Vanessa Lee clarifies the role of human oversight in AI development, explaining how human opinions are embedded into ground truth sets, which then guide LLM-generated data. This illustrates a hybrid approach where AI assists in scaling data creation, but human judgment remains central to defining desired AI behavior.

"And so one of the things that we, we did actually starting a couple years ago was use LLMs to start to properly categorize products and properly create attributes. So this is where I'm super proud of one of these launches. We've kind of worked on it behind the scenes over the years, but last year we actually basically embedded these predictions into Shopify."

Vanessa Lee discusses the application of LLMs to product categorization and attribute creation within Shopify, emphasizing the long-term development and eventual integration of these AI-driven predictions.

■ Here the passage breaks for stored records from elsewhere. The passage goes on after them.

/-- **Type-I recurrence of concentrated near-extremal states.** For every `ν, W > 0` there are
`δ₀, R₀ > 0` (depending only on `ν`, `W`, the universal envelope constant of stmt-22995 and the
concentration constants of stmt-23111) such that along every maximal smooth Leray–Hopf
rapidly-decaying-datum solution on `[0,T)` whose enstrophy obeys `Z(t) ≤ W/√(T−t)` at times arbitrarily
close to `T` (liminf-Type-I in enstrophy; e.g. any blow-up obeying the quarter law, stmt-1574), there are
times `ξ` arbitrarily close to `T` at which a `δ₀`-fraction of the enstrophy `Z(ξ) = ∫|curl u(ξ)|²` sits in
ONE ball of radius `R₀/Z(ξ)` (which tends to `0`, since `Z → ∞`). A structure statement about a
HYPOTHETICAL blow-up; nothing about NS regularity is asserted, and the crux `ProductionEfficiencyDecay` is
NOT proved. [folklore] -/
theorem main : ∀ (ν W : ℝ), 0 < ν → 0 < W → ∃ δ₀ R₀ : ℝ, 0 < δ₀ ∧ 0 < R₀ ∧ ∀ (T : ℝ), 0 < T →
    ∀ (u : ℝ → EuclideanSpace ℝ (Fin 3) → EuclideanSpace ℝ (Fin 3))
      (p : ℝ → EuclideanSpace ℝ (Fin 3) → ℝ),
      IsMaximalSmoothSolution ν 0 u p T → IsLerayHopfOn T ν 0 (u 0) u → HasRapidSpatialDecay (u 0) →
      (∃ᶠ t in 𝓝[<] T, ∫⁻ x, ‖curl (u t) x‖ₑ ^ 2 ≤ ENNReal.ofReal (W / Real.sqrt (T - t))) →
      ∃ᶠ t in 𝓝[<] T, 0 < ∫ x, ‖curl (u t) x‖ ^ 2 ∧
        ∃ a : EuclideanSpace ℝ (Fin 3), δ₀ * ∫ x, ‖curl (u t) x‖ ^ 2 ≤
          ∫ x in Metric.ball a (R₀ / ∫ x, ‖curl (u t) x‖ ^ 2), ‖curl (u t) x‖ ^ 2 := by
  obtain ⟨c, hc, hB⟩ := EnstrophyBudget.main
  intro ν W hν hW
  obtain ⟨ε₀, hε₀⟩ : ∃ ε₀ : ℝ, ε₀ = 1 / (4 * W ^ 2) := ⟨_, rfl⟩
  have hε₀pos : 0 < ε₀ := by rw [hε₀]; positivity
  obtain ⟨K, δ, hK, hδ, hS5⟩ :=
    ProductionEfficiencyDecay.stub_efficiencyConcentration (ε₀ * ν ^ 3 / (2 * c ^ 3)) (by positivity)
  have hApos : 0 < (2 * c / ε₀) ^ (4 / 3 : ℝ) := Real.rpow_pos_of_pos (by positivity) _
  refine ⟨δ, K * Real.sqrt ((2 * c / ε₀) ^ (4 / 3 : ℝ)), hδ, mul_pos hK (Real.sqrt_pos.2 hApos), ?_⟩
  intro T hT u p hmax hLH hdec hfreq
  obtain ⟨Zr, Pr, Sr, hZ⟩ := hB ν T hν hT u p hmax hLH hdec
  have hrec := recurrence hν hT hmax hLH hdec (fun t ht => (hZ t ht).1) (fun t ht => (hZ t ht).2.1)
    (fun t ht => (hZ t ht).2.2.2.2.2.1) hW hfreq
  refine hrec.mono ?_
  rintro ξ ⟨hξI, hZξ, hgrow⟩
  obtain ⟨hZeq, -, hP0, hPeq, hSeq, -, henv⟩ := hZ ξ hξI
  have hgrow' : ε₀ * Zr ξ ^ 3 ≤ 2 * Sr ξ - 2 * ν * Pr ξ := by
    have : ε₀ * Zr ξ ^ 3 = Zr ξ ^ 3 / (4 * W ^ 2) := by rw [hε₀]; ring
    rw [this]; exact hgrow
  exact concentrated_of_growth hν hT hmax hLH hdec hc hε₀pos hK hS5 hξI hZeq hZξ hP0 hPeq hSeq henv
    hgrow'

/-- **Under the quarter law** (the conclusion of the route's residual `EnstrophyQuarterLaw`, stmt-1574, for
THIS solution): a maximal smooth Leray–Hopf rapidly-decaying-datum solution with `Z(t) ≤ K/√(T−t)` on
`[0,T)` recurs to concentrated states — with the constants `δ₀, R₀` of `main` at `W = max K 1`, at
times arbitrarily close to `T` a `δ₀`-fraction of the enstrophy sits in one ball of radius `R₀/Z`.
Nothing about NS regularity is asserted. [folklore] -/
theorem of_quarterLaw {ν K : ℝ} (hν : 0 < ν) :
    ∃ δ₀ R₀ : ℝ, 0 < δ₀ ∧ 0 < R₀ ∧ ∀ (T : ℝ), 0 < T →
    ∀ (u : ℝ → EuclideanSpace ℝ (Fin 3) → EuclideanSpace ℝ (Fin 3))
      (p : ℝ → EuclideanSpace ℝ (Fin 3) → ℝ),
      IsMaximalSmoothSolution ν 0 u p T → IsLerayHopfOn T ν 0 (u 0) u → HasRapidSpatialDecay (u 0) →
      (∀ t ∈ Ico 0 T, ∫⁻ x, ‖curl (u t) x‖ₑ ^ 2 ≤ ENNReal.ofReal (K / Real.sqrt (T - t))) →
      ∃ᶠ t in 𝓝[<] T, 0 < ∫ x, ‖curl (u t) x‖ ^ 2 ∧
        ∃ a : EuclideanSpace ℝ (Fin 3), δ₀ * ∫ x, ‖curl (u t) x‖ ^ 2 ≤
          ∫ x in Metric.ball a (R₀ / ∫ x, ‖curl (u t) x‖ ^ 2), ‖curl (u t) x‖ ^ 2 := by
  obtain ⟨δ₀, R₀, hδ₀, hR₀, h⟩ := main ν (max K 1) hν (lt_max_of_lt_right one_pos)
  refine ⟨δ₀, R₀, hδ₀, hR₀, fun T hT u p hmax hLH hdec hq => h T hT u p hmax hLH hdec ?_⟩
  have hev : ∀ᶠ t in 𝓝[<] T, ∫⁻ x, ‖curl (u t) x‖ₑ ^ 2 ≤
      ENNReal.ofReal (max K 1 / Real.sqrt (T - t)) := by
    filter_upwards [Ico_mem_nhdsLT hT] with t ht
    refine (hq t ht).trans (ENNReal.ofReal_le_ofReal ?_)
    exact div_le_div_of_nonneg_right (le_max_left _ _) (Real.sqrt_nonneg _)
  exact hev.frequently

/-- **Under the route's residual item `EnstrophyQuarterLaw` (stmt-1574)**: every maximal smooth Leray–Hopf
rapidly-decaying-datum solution of finite lifespan would recur, at times arbitrarily close to its blow-up
time, to states with a fixed fraction of the enstrophy in one ball of radius `O(1/Z)`. A conditional
structure statement (the residual is open); nothing about NS regularity is asserted. [folklore] -/
theorem of_enstrophyQuarterLaw
    (hQ : Summit.NavierStokesRegularity.NavierStokesRegularity.Theses.EfficiencyFloor.EnstrophyQuarterLaw)
    {ν T : ℝ} (hν : 0 < ν) (hT : 0 < T)
    {u : ℝ → EuclideanSpace ℝ (Fin 3) → EuclideanSpace ℝ (Fin 3)} {p : ℝ → EuclideanSpace ℝ (Fin 3) → ℝ}
    (hmax : IsMaximalSmoothSolution ν 0 u p T) (hLH : IsLerayHopfOn T ν 0 (u 0) u)
    (hdec : HasRapidSpatialDecay (u 0)) :
    ∃ δ₀ R₀ : ℝ, 0 < δ₀ ∧ 0 < R₀ ∧
      ∃ᶠ t in 𝓝[<] T, 0 < ∫ x, ‖curl (u t) x‖ ^ 2 ∧
        ∃ a : EuclideanSpace ℝ (Fin 3), δ₀ * ∫ x, ‖curl (u t) x‖ ^ 2 ≤
          ∫ x in Metric.ball a (R₀ / ∫ x, ‖curl (u t) x‖ ^ 2), ‖curl (u t) x‖ ^ 2 := by
  obtain ⟨K, hK⟩ := hQ ν T hν hT u p hmax hLH hdec
  obtain ⟨δ₀, R₀, hδ₀, hR₀, h⟩ := of_quarterLaw (K := K) hν
  exact ⟨δ₀, R₀, hδ₀, hR₀, h T hT u p hmax hLH hdec hK⟩
/-!
# Crux `H413`, line LH4 «(D-RAM) FOUR-FRAME», unit U2H (ii-H), ROW (2), child (ρ2b′) — THE H-SIDE COUNT BRIDGE:
# on the type-(2) population `Φ^st(γ_H, hFamily s)∕ν_H(supp hFamily s) = #Fix_{γ₂}(U₂ ⧸ C_s)` (`C₀ = K₂`, `C₁ = K♯`), so law₂ can be cut MEASURE-FREE

Cell `hodgecm-mathlib` (D-0151), FLOOR 0, crux item H413 = `stmt-HodgeConjecture-24833`, route of record `HCCMUnconditional`; squad F0∕P3c∕LH4 (req620).  THEOREMS ONLY (no `def`,
no instance, no notation, no named fact, no `sorry`, default heartbeats); lane `--supports stmt-HodgeConjecture-24833 --as helper` (count-neutral).

WHY.  LH4-p06 (g3)'s cut of (ρ2b) `stub_U2H_gSide_typeTwo_unit0` (CUT REPORT 2026-09-04T00:32Z) leaves ONE sorried child (ρ2b′) `stub_U2H_fixedPointLaw_typeTwo_unit0` whose
right-hand side is `(if d % 2 = 1 then Φ^st(γ_H, h₁)∕ν₁ else Φ^st(γ_H, h₀)∕ν₀) − 2(q^S − 1)∕(q − 1)`.  The first summand LOOKS measure-theoretic but is a COUNT: by the one-class
unfolding of the type-(2) profiles (★ p855119 `stableOrbitalIntegralRel_hFamily_zero_typeTwo` ∕ ★ `…indicator_sharp_eq_mul_natCard_fixedBy_of_not_exists_isRoot`), the supports
`supp h_s = C_s × U₁` (★ p856067 §3) and `ν_s ≠ 0` (★ p855734), `Φ^st(γ_H, h_s)∕ν_s = #Fix_{γ₂}(U₂ ⧸ C_s)` for EVERY `G`-regular type-(2) `γ_H` (no neighbourhood, no law).  So the
census leaf of law₂ ((ρ2b′-X) in p06 (g3)'s letters) can be stated in pure fixed-point currency on both sides — `finTau·finWeylRatio·(#Fix_{δ₊}(G ⧸ K_t) − #Fix_{δ₋}(G ⧸ K_t)) =
#Fix_{γ₂}(U₂ ⧸ K_V) − 2[S]_q` — and the tree model reads `#Fix_{γ₂}(U₂ ⧸ K_V)` as the number of fixed VERTICES of any descent representative on the tree of `SL₂(L⁺_v)` (★
`natCard_fixedBy_cmLocalIntegralLevel_eq_ncard_setOf_glVertexAct_of_v_eq_one` at √u, ★ p847070 + ★ `natCard_fixedBy_eq_ncard_fixedBy_onePlace` at √π; place type = parity of `d`,
★ p856067 §1).

* §1 `stableOrbitalIntegralRel_hFamily_zero_div_eq_natCard_fixedBy` (`s = 0` ↔ `K₂`), `stableOrbitalIntegralRel_hFamily_one_div_eq_natCard_fixedBy` (`s = 1` ↔ any matched `K♯`).
* §2 the (ρ2b′) selector: `vertexProfile_div_eq_natCard_fixedBy_of_mod_two_eq_zero` (`d` even ⇒ `= #Fix(U₂ ⧸ K₂)`), `…_of_mod_two_eq_one` (`d` odd ⇒ `= #Fix(U₂ ⧸ K♯)`).
* §3 `exists_nhds_vertexProfile_div_eq_natCard_fixedBy_add_mod_two` — BINDER-FREE COUNT CURRENCY near `1`: for the datum of record `(σ_w, ϖ, d, t_E)`,
  `(if d % 2 = 1 then Φ₁∕ν₁ else Φ₀∕ν₀) = #Fix_{γ₂}(U₂ ⧸ K₂) + d % 2` on the type-(2) population in a neighbourhood of `1` (at √π the `K♯`-count exceeds the `K₂`-count by
  exactly one — ★ `SLTwoTreeFixedSubtreeCount` §3 on the root-stabiliser neighbourhood of ★ p856125's proof; place type = parity of `d`, ★ p856067 §1) — so (ρ2b′-X)'s right-hand
  side can be typed as `((Nat.card (fixedBy (U₂ ⧸ K₂) γH.1) : ℂ) + ((d % 2 : ℕ) : ℂ)) − 2(q^S − 1)∕(q − 1)` with NO `K♯` binder.

HONEST LABEL.  Count-neutral, law-free; nothing printed is asserted; `HC_CM` is proved only modulo the 7 printed citations (2 remaining named inputs: hLiu418 =
`stmt-HodgeConjecture-24832`, h413 = `stmt-HodgeConjecture-24833`) until rung 0 closes.

## References
* [Rogawski1990] J. D. Rogawski, *Automorphic Representations of Unitary Groups in Three Variables*, Ann. of Math. Stud. 123 (1990): §4.9 Prop. 4.9.1 (b) p. 55, Lemma 4.9.3
  p. 56 (the `H`-side terms); §4.3 (4.3.1) p. 43 (orbital integrals of indicators).
* [Kottwitz1988] R. E. Kottwitz, *Tamagawa numbers*, Ann. of Math. 127 (1988), §2 (orbital integrals of indicators as fixed-coset counts).
-/

set_option autoImplicit false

This showcases how AI is being used to standardize and enhance product data across the platform.

Resources

External Resources

Books

"The Pragmatic Programmer" by Andrew Hunt and David Thomas - Mentioned as a foundational text for developers.

Articles & Papers

"How to convert empty to null in PostgreSQL" (Stack Overflow) - Mentioned as a question answered by Erwin Brandstetter.

People

Vanessa Lee - VP of Product at Shopify.
Ryan Donovan - Host of the Stack Overflow podcast and editor of the blog.
Glenn Coates - Mentioned as a previous guest from Shopify.
Toby - Mentioned as having put forward an early vision video for Sidekick.
Ilya Gregoric - Distinguished Engineer at Shopify, discussed micro frontends and components.
Erwin Brandstetter - Winner of a great answer badge on Stack Overflow for an answer about converting empty to null in PostgreSQL.

Organizations & Institutions

Shopify - Company where Vanessa Lee is VP of Product, and the primary subject of discussion regarding their AI assistant, Sidekick, and developer platform.
MongoDB - Mentioned as a database solution built for developers, fluent in AI, and ACID compliant.
OpenAI - Mentioned as a partner with Shopify for surfacing merchants' products.
Stack Overflow - Host of the podcast and platform where technical questions are discussed.
Etsy - Mentioned in relation to machine learning and product categorization.

Websites & Online Resources

mongodb.com/build - URL provided for starting to build faster with MongoDB.
Stack Overflow - Mentioned as the platform hosting the podcast and where technical questions are answered.
LinkedIn - Platform where Ryan Donovan can be reached directly.
X (formerly Twitter) - Platform where Vanessa Lee can be found as @vlaurenlee.

Other Resources

Sidekick - Shopify's AI assistant designed to help merchants manage their online stores, create products, and edit their online store.
Polaris - Mentioned in relation to Shopify's front-end components.
GraphQL - Mentioned as an API technology used by Shopify.
MCP (Metafield Configuration Protocol) - Mentioned as a tool for developers building apps on Shopify, similar in schema definition to Sidekick's architecture.
Shopify CLI - A tool that helps developers create test environments, applications, and specify app functionalities.
App Intents - A feature being released by Shopify to allow Sidekick to use third-party app tools in conversations and workflows.
Micro frontends - A software architecture concept discussed in relation to Shopify's development.
Headless storefronts - An architectural approach for e-commerce mentioned in the context of Shopify's flexibility.
Theme Store - Shopify's marketplace for pre-designed themes that merchants can customize.
Taxonomy Tree - A hierarchical classification system used by Shopify for categorizing products.
AI Agent - A concept discussed in the context of building scalable AI assistants like Sidekick.
LLMs (Large Language Models) - The underlying technology powering AI assistants like Sidekick, used for tasks like data generation, evaluation, and UI interaction.
Ground Truth Set - A dataset used for training and evaluating AI models, incorporating human opinions and preferences.
Evaluation Set - A collection of data used to assess the performance and accuracy of AI models.
Synthetic Data - Data generated artificially, often by LLMs, used to supplement real-world data for training and testing.
Vibe Coding - A concept related to building user interfaces in a way that aligns with a desired aesthetic or feeling, made more accessible through AI.